/-- **`|S_q(k, r; b)| ≤ m ∏_{p ∣ Q} β_p`** for `q = mQ` with `Q` odd square-free and `(m, Q) = 1`,
`χ` primitive quadratic modulo `q`, whenever `β_p` bounds `|S_p|` for every primitive quadratic
character modulo `p` and every twist `b'` with `p ∣ b' ⇔ p ∣ b` (induction on `Q`, one prime at a
time by `twistedShiftSum_eq_mul_of_coprime`; the cofactor `m` — in the application the `2`-part —
is bounded trivially). [cite: BondarenkoHeap2026, §4 proof of Lemma 4 (TeX l.530–545)] -/
theorem norm_twistedShiftSum_le_mul_prod (Q : ℕ) :
    Odd Q → Squarefree Q → ∀ (q m : ℕ) [NeZero q], q = m * Q → m.Coprime Q →
    ∀ (χ : DirichletCharacter ℂ q), χ.IsPrimitive → χ.IsQuadratic →
    ∀ (k r : ℤ) (b : ZMod q) (B : ℕ → ℝ), (∀ p ∈ Q.primeFactors, 0 ≤ B p) →
      (∀ (p : ℕ) [NeZero p], p ∈ Q.primeFactors → ∀ ψ : DirichletCharacter ℂ p,
        ψ.IsPrimitive → ψ.IsQuadratic → ∀ b' : ZMod p, (b' = 0 ↔ (ZMod.cast b : ZMod p) = 0) →
          ‖twistedShiftSum ψ k r b'‖ ≤ B p) →
      ‖twistedShiftSum χ k r b‖ ≤ m * ∏ p ∈ Q.primeFactors, B p := by
  induction Q using Nat.strong_induction_on with
  | _ Q ih =>
  intro hQodd hQsf q m _ hq hmQ χ hprim hquad k r b B hB0 hB
  have hQ0 : Q ≠ 0 := by
    rintro rfl
    exact (Nat.not_odd_zero hQodd).elim
  by_cases hQ1 : Q = 1
  · subst hQ1
    rw [Nat.primeFactors_one, Finset.prod_empty, mul_one]
    have hqm : (q : ℝ) = m := by rw [hq, mul_one]
    rw [← hqm]
    exact norm_twistedShiftSum_le_card χ k r b
  · -- peel off the least prime factor `p` of `Q`
    set p := Q.minFac with hp_def
    have hp : p.Prime := Nat.minFac_prime hQ1
    have hpQ : p ∣ Q := Nat.minFac_dvd Q
    set Q' := Q / p with hQ'_def
    have hQeq : Q = p * Q' := (Nat.mul_div_cancel' hpQ).symm
    have hQ'dvd : Q' ∣ Q := Nat.div_dvd_of_dvd hpQ
    have hQ'0 : Q' ≠ 0 := by
      intro h
      rw [h, mul_zero] at hQeq
      exact hQ0 hQeq
    have hpQ' : p.Coprime Q' := PrimitiveQuadratic.coprime_div_of_squarefree hQsf hp hpQ
    have hQ'lt : Q' < Q := by
      rw [hQ'_def]
      exact Nat.div_lt_self (Nat.pos_of_ne_zero hQ0) hp.one_lt
    have hQ'odd : Odd Q' := hQodd.of_dvd_nat hQ'dvd
    have hQ'sf : Squarefree Q' := hQsf.squarefree_of_dvd hQ'dvd
    have hpm : p.Coprime m := Nat.Coprime.coprime_dvd_left hpQ hmQ.symm
    have hc : p.Coprime (m * Q') := Nat.Coprime.mul_right hpm hpQ'
    have hmQ' : m.Coprime Q' := hmQ.coprime_dvd_right hQ'dvd
    have hq' : q = p * (m * Q') := by rw [hq, hQeq]; ring
    subst hq'
    haveI : NeZero p := ⟨hp.ne_zero⟩
    have hmQ'0 : m * Q' ≠ 0 := fun h => NeZero.ne (p * (m * Q')) (by rw [h, mul_zero])
    haveI : NeZero (m * Q') := ⟨hmQ'0⟩
    rw [twistedShiftSum_eq_mul_of_coprime hc χ k r b, norm_mul]
    -- the local factor at `p`
    have hpmem : p ∈ Q.primeFactors := Nat.mem_primeFactors.mpr ⟨hp, hpQ, hQ0⟩
    have hu1 : IsUnit (((m * Q' : ℕ) : ZMod p)) := (ZMod.isUnit_iff_coprime _ _).mpr hc.symm
    have hb₁ : (ZMod.cast b : ZMod p) * ((m * Q' : ℕ) : ZMod p)⁻¹ = 0 ↔
        (ZMod.cast b : ZMod p) = 0 := by
      have hunit : IsUnit (((m * Q' : ℕ) : ZMod p)⁻¹) :=
        IsUnit.of_mul_eq_one_right _ (ZMod.mul_inv_of_unit _ hu1)
      exact hunit.mul_left_eq_zero
    have hloc := hB p hpmem (crtFst hc χ) (isPrimitive_crtFst hc hprim)
      (IsQuadratic.crtFst hc hquad) _ hb₁
    -- the cofactor, by induction
    have hu2 : IsUnit ((p : ZMod (m * Q'))) := (ZMod.isUnit_iff_coprime _ _).mpr hc
    have hB' : ∀ (p' : ℕ) [NeZero p'], p' ∈ Q'.primeFactors → ∀ ψ : DirichletCharacter ℂ p',
        ψ.IsPrimitive → ψ.IsQuadratic → ∀ b' : ZMod p',
          (b' = 0 ↔ (ZMod.cast ((ZMod.cast b : ZMod (m * Q')) * (p : ZMod (m * Q'))⁻¹) :
            ZMod p') = 0) → ‖twistedShiftSum ψ k r b'‖ ≤ B p' := by
      intro p' _ hp' ψ hψp hψq b' hb'
      refine hB p' (Nat.primeFactors_mono hQ'dvd hQ0 hp') ψ hψp hψq b' ?_
      rw [hb']
      have hd : p' ∣ m * Q' := ((Nat.mem_primeFactors.mp hp').2.1).trans (dvd_mul_left Q' m)
      exact cast_cast_mul_inv_eq_zero_iff (dvd_mul_left (m * Q') p) hd hu2 b
    have hih := ih Q' hQ'lt hQ'odd hQ'sf (m * Q') m rfl hmQ' (crtSnd hc χ)
      (isPrimitive_crtSnd hc hprim) (IsQuadratic.crtSnd hc hquad) k r _ B
      (fun p' hp' => hB0 p' (Nat.primeFactors_mono hQ'dvd hQ0 hp')) hB'
    -- combine
    have hpnot : p ∉ Q'.primeFactors := fun h =>
      (hp.coprime_iff_not_dvd.mp hpQ') (Nat.mem_primeFactors.mp h).2.1
    have hpf : Q.primeFactors = insert p Q'.primeFactors := by
      rw [hQeq, Nat.primeFactors_mul hp.ne_zero hQ'0, hp.primeFactors, Finset.insert_eq]
    rw [hpf, Finset.prod_insert hpnot]
    calc ‖twistedShiftSum (crtFst hc χ) k r ((ZMod.cast b : ZMod p) * ((m * Q' : ℕ) : ZMod p)⁻¹)‖ *
          ‖twistedShiftSum (crtSnd hc χ) k r
            ((ZMod.cast b : ZMod (m * Q')) * (p : ZMod (m * Q'))⁻¹)‖
        ≤ B p * (m * ∏ p' ∈ Q'.primeFactors, B p') :=
          mul_le_mul hloc hih (norm_nonneg _) (hB0 p hpmem)
      _ = m * (B p * ∏ p' ∈ Q'.primeFactors, B p') := by ring

/-! ### 4. The two products of local bounds -/

/-- A product of distinct primes of the square-free `Q`, each dividing `n`, is at most `(n, Q)`.
[folklore] -/
private theorem prod_filter_primeFactors_le_gcd {Q : ℕ} (hQsf : Squarefree Q) (hQ0 : Q ≠ 0) (n : ℕ)
    (P : ℕ → Prop) [DecidablePred P] (hP : ∀ p ∈ Q.primeFactors, P p → p ∣ n) :
    (∏ p ∈ Q.primeFactors.filter P, p) ≤ Nat.gcd n Q := by
  have h1 : (∏ p ∈ Q.primeFactors.filter P, p) ∣ Q := by
    calc (∏ p ∈ Q.primeFactors.filter P, p) ∣ ∏ p ∈ Q.primeFactors, p :=
          Finset.prod_dvd_prod_of_subset _ _ _ (Finset.filter_subset _ _)
      _ = Q := Nat.prod_primeFactors_of_squarefree hQsf
  have h2 : (∏ p ∈ Q.primeFactors.filter P, p) ∣ n :=
    Finset.prod_primes_dvd n
      (fun p hp => (Nat.prime_of_mem_primeFactors (Finset.mem_filter.1 hp).1).prime)
      (fun p hp => hP p (Finset.mem_filter.1 hp).1 (Finset.mem_filter.1 hp).2)
  exact Nat.le_of_dvd (Nat.gcd_pos_of_pos_right _ (Nat.pos_of_ne_zero hQ0)) (Nat.dvd_gcd h2 h1)

/-- The `b = 0` product: `∏_{p ∣ Q} ([p ∣ r](p − 1) + [p ∤ r]) ≤ (r, Q)`.
[cite: BondarenkoHeap2026, §4 (14), first bound] -/
theorem prod_localBound_zero_le {Q : ℕ} (hQsf : Squarefree Q) (hQ0 : Q ≠ 0) (r : ℤ) :
    ∏ p ∈ Q.primeFactors, (if (r : ZMod p) = 0 then (p : ℝ) - 1 else 1) ≤ Int.gcd r Q := by
  have hle : ∏ p ∈ Q.primeFactors, (if (r : ZMod p) = 0 then (p : ℝ) - 1 else 1) ≤
      ∏ p ∈ Q.primeFactors, (if p ∣ r.natAbs then (p : ℝ) else 1) := by
    refine Finset.prod_le_prod (fun p hp => ?_) fun p hp => ?_
    · have : (2 : ℝ) ≤ p := by exact_mod_cast (Nat.prime_of_mem_primeFactors hp).two_le
      split_ifs <;> linarith
    · haveI : NeZero p := ⟨(Nat.prime_of_mem_primeFactors hp).ne_zero⟩
      have hiff : (r : ZMod p) = 0 ↔ p ∣ r.natAbs := by
        rw [ZMod.intCast_zmod_eq_zero_iff_dvd, Int.natCast_dvd]
      by_cases h : p ∣ r.natAbs
      · rw [if_pos (hiff.mpr h), if_pos h]
        linarith
      · rw [if_neg (fun h' => h (hiff.mp h')), if_neg h]
  refine hle.trans ?_
  rw [← Finset.prod_filter]
  have h := prod_filter_primeFactors_le_gcd hQsf hQ0 r.natAbs (fun p => p ∣ r.natAbs)
    (fun p _ h => h)
  have hgcd : Nat.gcd r.natAbs Q = Int.gcd r Q := by
    simp [Int.gcd]
  rw [hgcd] at h
  have h' : ((∏ p ∈ Q.primeFactors.filter (fun p => p ∣ r.natAbs), p : ℕ) : ℝ) ≤
      (Int.gcd r Q : ℝ) := by exact_mod_cast h
  rw [Nat.cast_prod] at h'
  exact h'

/-- The `b ≠ 0` product: `∏_{p ∣ Q} β_p ≤ d(Q) √Q (r, n, Q)^{1/2}` (`n` the twist).
[cite: BondarenkoHeap2026, §4 (14), second bound] -/
theorem prod_localBound_le {Q : ℕ} (hQsf : Squarefree Q) (hQ0 : Q ≠ 0) (r : ℤ) (n : ℕ) :
    ∏ p ∈ Q.primeFactors,
        (if (n : ZMod p) = 0 then (if (r : ZMod p) = 0 then (p : ℝ) - 1 else 1)
          else 2 * Real.sqrt p) ≤
      Q.divisors.card * Real.sqrt Q * Real.sqrt (Nat.gcd (Nat.gcd r.natAbs n) Q) := by
  set ι : ℕ → ℝ := fun p => if p ∣ r.natAbs ∧ p ∣ n then Real.sqrt p else 1 with hι
  -- termwise comparison with `2 √p ι_p`
  have hle : ∏ p ∈ Q.primeFactors,
      (if (n : ZMod p) = 0 then (if (r : ZMod p) = 0 then (p : ℝ) - 1 else 1)
        else 2 * Real.sqrt p) ≤ ∏ p ∈ Q.primeFactors, 2 * (Real.sqrt p * ι p) := by
    refine Finset.prod_le_prod (fun p hp => ?_) fun p hp => ?_
    · have : (2 : ℝ) ≤ p := by exact_mod_cast (Nat.prime_of_mem_primeFactors hp).two_le
      split_ifs <;> first | linarith | positivity
    have hpP := Nat.prime_of_mem_primeFactors hp
    haveI : NeZero p := ⟨hpP.ne_zero⟩
    have hp1 : (1 : ℝ) ≤ Real.sqrt p := by
      rw [show (1 : ℝ) = Real.sqrt 1 by simp]
      exact Real.sqrt_le_sqrt (by exact_mod_cast hpP.one_lt.le)
    have hpp : Real.sqrt p * Real.sqrt p = p := Real.mul_self_sqrt (Nat.cast_nonneg p)
    have hι1 : 1 ≤ ι p := by
      simp only [hι]
      split_ifs <;> linarith
    have hiffn := ZMod.natCast_eq_zero_iff n p
    have hiffr : (r : ZMod p) = 0 ↔ p ∣ r.natAbs := by
      rw [ZMod.intCast_zmod_eq_zero_iff_dvd, Int.natCast_dvd]
    by_cases hn : p ∣ n
    · by_cases hr : p ∣ r.natAbs
      · rw [if_pos (hiffn.mpr hn), if_pos (hiffr.mpr hr)]
        have : ι p = Real.sqrt p := by simp only [hι, if_pos (And.intro hr hn)]
        rw [this, hpp]
        linarith
      · rw [if_pos (hiffn.mpr hn), if_neg (fun h' => hr (hiffr.mp h'))]
        nlinarith
    · rw [if_neg (fun h' => hn (hiffn.mp h'))]
      nlinarith
  refine hle.trans ?_
  rw [Finset.prod_mul_distrib, Finset.prod_const, Finset.prod_mul_distrib]
  -- `∏ √p = √Q`
  have hsq : ∏ p ∈ Q.primeFactors, Real.sqrt p = Real.sqrt Q := by
    rw [← Real.sqrt_prod _ (fun p _ => Nat.cast_nonneg p), ← Nat.cast_prod,
      Nat.prod_primeFactors_of_squarefree hQsf]
  -- `∏ ι_p = √(∏_{p ∣ r, p ∣ n} p) ≤ √ gcd`
  have hιeq : ∏ p ∈ Q.primeFactors, ι p =
      Real.sqrt ((∏ p ∈ Q.primeFactors.filter (fun p => p ∣ r.natAbs ∧ p ∣ n), p : ℕ) : ℝ) := by
    rw [Nat.cast_prod, Real.sqrt_prod _ (fun p _ => Nat.cast_nonneg p), Finset.prod_filter]
  have hιle : ∏ p ∈ Q.primeFactors, ι p ≤ Real.sqrt (Nat.gcd (Nat.gcd r.natAbs n) Q) := by
    rw [hιeq]
    refine Real.sqrt_le_sqrt ?_
    have h := prod_filter_primeFactors_le_gcd hQsf hQ0 (Nat.gcd r.natAbs n)
      (fun p => p ∣ r.natAbs ∧ p ∣ n) (fun p _ h => Nat.dvd_gcd h.1 h.2)
    exact_mod_cast h
  -- `2^{ω(Q)} ≤ d(Q)` (the tree has this in several places, e.g.
  -- `SquarefulSumsCountingTools.two_pow_card_primeFactors_le_card_divisors`; four lines inline)
  have h2nat : 2 ^ Q.primeFactors.card ≤ Q.divisors.card := by
    rw [Nat.card_divisors hQ0]
    refine Finset.pow_card_le_prod _ _ _ fun p hp => ?_
    have := (Nat.prime_of_mem_primeFactors hp).factorization_pos_of_dvd hQ0
      (Nat.dvd_of_mem_primeFactors hp)
    omega
  have h2 : (2 : ℝ) ^ Q.primeFactors.card ≤ Q.divisors.card := by exact_mod_cast h2nat
  rw [hsq]
  have h0 : 0 ≤ Real.sqrt Q := Real.sqrt_nonneg _
  have h0' : 0 ≤ ∏ p ∈ Q.primeFactors, ι p :=
    Finset.prod_nonneg fun p _ => by simp only [hι]; split_ifs <;> positivity
  calc (2 : ℝ) ^ Q.primeFactors.card * (Real.sqrt Q * ∏ p ∈ Q.primeFactors, ι p)
      ≤ Q.divisors.card * (Real.sqrt Q * Real.sqrt (Nat.gcd (Nat.gcd r.natAbs n) Q)) := by
        gcongr
    _ = Q.divisors.card * Real.sqrt Q * Real.sqrt (Nat.gcd (Nat.gcd r.natAbs n) Q) := by ring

* _TASK BRIEF_:
For the string "hiffr", show each line of the listing where it appears.

* _WRITTEN SOLUTION_:
    have hiffr : (r : ZMod p) = 0 ↔ p ∣ r.natAbs := by
      · rw [if_pos (hiffn.mpr hn), if_pos (hiffr.mpr hr)]
      · rw [if_pos (hiffn.mpr hn), if_neg (fun h' => hr (hiffr.mp h'))]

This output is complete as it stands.